The impact of disk problems on the bottom line of the IT budget can be determined by two important factors. The first is how successfully disk can be carved up and portioned out to hungry objects, libraries and jobs. The second is the speed of problem identification and resolution that can be achieved during an escalating disk issue. If a cursory glance at your budget reveals that you’re dropping more dollars on sudden disk related issues than you’d care to, then it’s time to revise your approach to disk and evaluate whether you’re doing all you can to eliminate these problems.
Part of the challenge in dealing with disk issues successfully requires knowing the root cause that triggers rapid consumption and this can mean looking for the cause behind the cause. Is a surge in disk being caused by a looping job? (Just one of the possibilities.) If so, which one? (Thousands of possibilities!) Has a user ASP overflowed? (Another possibility.) If so, which one? Which user? (Multiple possibilities!) For as long as it takes to investigate these possibilities you still have the main problem of the disk spiraling ever upwards – unless you throw more disk at the problem to quite literally buy yourself additional investigation time. Ouch. There goes the budget, again. So the real question becomes, how do you break this pattern?

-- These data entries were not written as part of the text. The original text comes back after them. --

/-- **Tangent inequality in `μ` at any translation-invariant state attaining `e_src(μ)`**: if `ω` is translation
invariant with sourced mean energy `E^{μ}_h(ω) = e_src(t',U,μ,h)`, then for every `μ'`,
`e_src(t',U,μ',h) ≤ e_src(t',U,μ,h) − (μ' − μ)·ρ(ω)` (`ω` is a trial state at `μ'`; `E^{μ'} = E^{μ} − (μ'−μ)ρ`).
[cite: Israel1979, Thm. I.3.4] -/
theorem dWaveSourceEnergyDensityTT'_le_sub_mul_density_of_minimiser {μ : ℝ} {ω : InfVolFermionState 2}
    (hω : ω.IsTranslationInvariant)
    (hmin : ω.meanEnergy (hubbardTTPrimeSourcedInteraction 1 t' U μ dWaveFormFactor h) 1 =
      dWaveSourceEnergyDensityTT' t' U μ h) (μ' : ℝ) :
    dWaveSourceEnergyDensityTT' t' U μ' h ≤ dWaveSourceEnergyDensityTT' t' U μ h - (μ' - μ) * ω.density := by
  have h1 := dWaveSourceEnergyDensityTT'_le_meanEnergy_sourced t' U μ' h hω
  rw [InfVolFermionState.meanEnergy_hubbardTTPrimeSourced] at h1 hmin
  linarith

/-- **Tangent in `μ` at a thermodynamic-limit ground state**: for every torus limit `ω` of unit ground-state
vectors of `A_L(t',U,μ,h)` and every `μ'`, `e_src(t',U,μ',h) ≤ e_src(t',U,μ,h) − (μ' − μ)·ρ(ω)` — with a certified
density bracket for `ω` this transports a ceiling at `μ` to a ceiling at `μ'` sharper than the Lipschitz rule.
[cite: Israel1979, Thm. I.3.4] -/
theorem InfVolFermionState.IsTorusLimitOf.dWaveSourceEnergyDensityTT'_le_tangent_mu
    {ω : InfVolFermionState 2} {ψ : ∀ L, Fock (Orb (FermionTorus 2 L))} {Ls : ℕ → ℕ}
    [hL0 : ∀ j, NeZero (Ls j)] (hω : ω.IsTorusLimitOf ψ Ls) (hLs : Tendsto Ls atTop atTop)
    (hψ : ∀ j, star (ψ (Ls j)) ⬝ᵥ ψ (Ls j) = 1) (μ : ℝ)
    (hgs : ∀ j, dWaveSourceTorusTT' (Ls j) t' U μ h *ᵥ ψ (Ls j) =
      ((Matrix.groundEnergy (dWaveSourceTorusTT' (Ls j) t' U μ h) : ℝ) : ℂ) • ψ (Ls j)) (μ' : ℝ) :
    dWaveSourceEnergyDensityTT' t' U μ' h ≤ dWaveSourceEnergyDensityTT' t' U μ h - (μ' - μ) * ω.density :=
  dWaveSourceEnergyDensityTT'_le_sub_mul_density_of_minimiser t' U h hω.isTranslationInvariant
    (hω.meanEnergy_sourced_eq_dWaveSourceEnergyDensityTT' hLs hψ t' U μ h hgs) μ'

/-- **`e_src` is non-increasing in `μ`** (densities are non-negative): `μ ≤ μ' ⇒ e_src(μ') ≤ e_src(μ)`, every
`t', U, h`. [cite: Ruelle1969, §3.4] -/
theorem dWaveSourceEnergyDensityTT'_antitone_mu {μ μ' : ℝ} (hle : μ ≤ μ') :
    dWaveSourceEnergyDensityTT' t' U μ' h ≤ dWaveSourceEnergyDensityTT' t' U μ h := by
  obtain ⟨ω, hω, hωe⟩ := exists_re_expect_eq_dWaveSourceEnergyDensityTT' t' U μ h
  rw [ω.re_expect_dWaveSourceEnergyObsTT'] at hωe
  have h1 := dWaveSourceEnergyDensityTT'_le_sub_mul_density_of_minimiser t' U h hω hωe μ'
  nlinarith [ω.density_nonneg, sub_nonneg.2 hle]

/-- **One-sided Lipschitz step**: `e_src(μ) ≤ e_src(μ') + 2·(μ' − μ)` for `μ ≤ μ'` (densities are at most `2`).
[cite: Israel1979, Thm. I.3.4] -/
theorem dWaveSourceEnergyDensityTT'_le_add_two_mul {μ μ' : ℝ} (hle : μ ≤ μ') :
    dWaveSourceEnergyDensityTT' t' U μ h ≤ dWaveSourceEnergyDensityTT' t' U μ' h + 2 * (μ' - μ) := by
  obtain ⟨ω, hω, hωe⟩ := exists_re_expect_eq_dWaveSourceEnergyDensityTT' t' U μ' h
  rw [ω.re_expect_dWaveSourceEnergyObsTT'] at hωe
  have h1 := dWaveSourceEnergyDensityTT'_le_sub_mul_density_of_minimiser t' U h hω hωe μ
  nlinarith [ω.density_le_two, sub_nonneg.2 hle]

/-- **`e_src` is `2`-Lipschitz in `μ`**: `|e_src(μ) − e_src(μ')| ≤ 2|μ − μ'|`, every `t', U, h`.
[cite: Israel1979, Thm. I.3.4] -/
theorem abs_dWaveSourceEnergyDensityTT'_sub_mu_le (μ μ' : ℝ) :
    |dWaveSourceEnergyDensityTT' t' U μ h - dWaveSourceEnergyDensityTT' t' U μ' h| ≤ 2 * |μ - μ'| := by
  rcases le_total μ μ' with hle | hle
  · have h1 := dWaveSourceEnergyDensityTT'_antitone_mu t' U h hle
    have h2 := dWaveSourceEnergyDensityTT'_le_add_two_mul t' U h hle
    rw [abs_of_nonneg (by linarith), abs_of_nonpos (by linarith : μ - μ' ≤ 0)]
    linarith
  · have h1 := dWaveSourceEnergyDensityTT'_antitone_mu t' U h hle
    have h2 := dWaveSourceEnergyDensityTT'_le_add_two_mul t' U h hle
    rw [abs_of_nonpos (by linarith : dWaveSourceEnergyDensityTT' t' U μ h - dWaveSourceEnergyDensityTT' t' U μ' h ≤ 0),
      abs_of_nonneg (by linarith : 0 ≤ μ - μ')]
    linarith

/-- **Window transport, FLOOR to smaller `μ`** (free): `lo ≤ e_src(μ) ⇒ lo ≤ e_src(μ')` for `μ' ≤ μ`.
[cite: Ruelle1969, §3.4] -/
theorem dWaveSourceEnergyDensityTT'_ge_of_ge_at_larger_mu {μ μ' lo : ℝ} (hle : μ' ≤ μ)
    (hlo : lo ≤ dWaveSourceEnergyDensityTT' t' U μ h) : lo ≤ dWaveSourceEnergyDensityTT' t' U μ' h :=
  hlo.trans (dWaveSourceEnergyDensityTT'_antitone_mu t' U h hle)

/-- **Window transport, FLOOR to larger `μ`** (slope `2`): `lo ≤ e_src(μ) ⇒ lo − 2(μ' − μ) ≤ e_src(μ')` for `μ ≤ μ'`.
[cite: Israel1979, Thm. I.3.4] -/
theorem dWaveSourceEnergyDensityTT'_ge_of_ge_at_smaller_mu {μ μ' lo : ℝ} (hle : μ ≤ μ')
    (hlo : lo ≤ dWaveSourceEnergyDensityTT' t' U μ h) :
    lo - 2 * (μ' - μ) ≤ dWaveSourceEnergyDensityTT' t' U μ' h := by
  linarith [dWaveSourceEnergyDensityTT'_le_add_two_mul t' U h hle]

/-- **Window transport, CEILING to larger `μ`** (free): `e_src(μ) ≤ hi ⇒ e_src(μ') ≤ hi` for `μ ≤ μ'`.
[cite: Ruelle1969, §3.4] -/
theorem dWaveSourceEnergyDensityTT'_le_of_le_at_smaller_mu {μ μ' hi : ℝ} (hle : μ ≤ μ')
    (hhi : dWaveSourceEnergyDensityTT' t' U μ h ≤ hi) : dWaveSourceEnergyDensityTT' t' U μ' h ≤ hi :=
  (dWaveSourceEnergyDensityTT'_antitone_mu t' U h hle).trans hhi

/-- **Window transport, CEILING to smaller `μ`** (slope `2`): `e_src(μ) ≤ hi ⇒ e_src(μ') ≤ hi + 2(μ − μ')` for
`μ' ≤ μ`. [cite: Israel1979, Thm. I.3.4] -/
theorem dWaveSourceEnergyDensityTT'_le_of_le_at_larger_mu {μ μ' hi : ℝ} (hle : μ' ≤ μ)
    (hhi : dWaveSourceEnergyDensityTT' t' U μ h ≤ hi) :
    dWaveSourceEnergyDensityTT' t' U μ' h ≤ hi + 2 * (μ - μ') := by
  linarith [dWaveSourceEnergyDensityTT'_le_add_two_mul t' U h hle]

end Mu

/-! ### §3 The `U`-direction: monotone, `1`-Lipschitz, tangents, window transport -/

section Repulsion

variable (t' μ h : ℝ)

/-- **The double-occupancy density of every state lies in `[0, 1]`**: `0 ≤ Re ω(n_{0↑}n_{0↓}) ≤ 1`
(`n_↑n_↓` and `n_↑(1 − n_↓)` are projections). [cite: BratteliRobinsonI1987, §2.3.2] -/
theorem InfVolFermionState.re_expect_docc_le_one (ω : InfVolFermionState 2) :
    (ω.expect {0} (nAt (0 : Site 2) (mem_singleton_self 0) 0 * nAt 0 (mem_singleton_self 0) 1)).re ≤ 1 :=
  (ω.re_expect_nAt_mul_nAt_le).trans (ω.re_expect_nAt_le_one {0} (mem_singleton_self 0) 0)

/-- **Tangent inequality in `U` at a thermodynamic-limit ground state**: for every torus limit `ω` of unit
ground-state vectors of `A_L(t',U,μ,h)` and every real `U'`,
`e_src(t',U',μ,h) ≤ e_src(t',U,μ,h) + (U' − U)·D(ω)`, `D(ω) = Re ω(n_{0↑}n_{0↓})` the double-occupancy density
(`ω` is a trial state at `U'`; the `t–t'` mean energy is affine in `U` with slope `D`).
[cite: Israel1979, Thm. I.3.4] -/
theorem InfVolFermionState.IsTorusLimitOf.dWaveSourceEnergyDensityTT'_le_tangent_U
    {ω : InfVolFermionState 2} {ψ : ∀ L, Fock (Orb (FermionTorus 2 L))} {Ls : ℕ → ℕ}
    [hL0 : ∀ j, NeZero (Ls j)] (hω : ω.IsTorusLimitOf ψ Ls) (hLs : Tendsto Ls atTop atTop)
    (hψ : ∀ j, star (ψ (Ls j)) ⬝ᵥ ψ (Ls j) = 1) (U : ℝ)
    (hgs : ∀ j, dWaveSourceTorusTT' (Ls j) t' U μ h *ᵥ ψ (Ls j) =
      ((Matrix.groundEnergy (dWaveSourceTorusTT' (Ls j) t' U μ h) : ℝ) : ℂ) • ψ (Ls j)) (U' : ℝ) :
    dWaveSourceEnergyDensityTT' t' U' μ h ≤ dWaveSourceEnergyDensityTT' t' U μ h +
      (U' - U) * (ω.expect {0} (nAt (0 : Site 2) (mem_singleton_self 0) 0 * nAt 0 (mem_singleton_self 0) 1)).re := by
  have hTI := hω.isTranslationInvariant
  have hmin := hω.meanEnergy_sourced_eq_dWaveSourceEnergyDensityTT' hLs hψ t' U μ h hgs
  have h1 := dWaveSourceEnergyDensityTT'_le_meanEnergy_sourced t' U' μ h hTI
  rw [InfVolFermionState.meanEnergy_hubbardTTPrimeSourced] at h1 hmin
  rw [ω.meanEnergy_hubbardTTPrime_affine 1 t' U t' U', sub_self, zero_mul, add_zero,
    hω.meanEnergy_onSite_eq_re_expect_docc hLs] at h1
  linarith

The answer is to make good use of the one thing that’s more valuable than disk: Real-time insight. With this at your disposal, you not only have the benefit of knowing about fluctuating disk levels as they happen but also, all the associated problems and their root causes, before any of these things has a chance to impact disk utilization, users, data, or availability. A solution like Robot Monitor allows administrators to be vigilant to potential threats to disk by monitoring and taking a broad approach to also cover the areas where issues commonly take hold. Our top 5 recommended areas to monitor for a proactive ‘best practice’ approach to disk would include: Journal Receivers; Temporary Storage; ASP’s; Important Files and Looping Jobs.
When used in conjunction with thresholds and alerts, real-time monitoring takes real-time insight to the next level. Whether the problem presents itself as a status condition change, such as a journal receiver that has suddenly become inactive, or whether some other resource is experiencing an unusual or unexpected surge in consumption, size or other metric definable, such as used space for an ASP, temporary storage or a suspicious surge in the history file, thresholds will help administrators identify these problems at an early stage. Fast investigation completes the process by immediately pinpointing the underlying job, subsystem or user causing the issue that left unchecked, would otherwise impact disk. The combination is beyond powerful as not only are problems stopped in their tracks before they reach any kind of ‘critical’ level, but investigation time is virtually eliminated to a single click in some cases for all the insight details required for immediate resolution.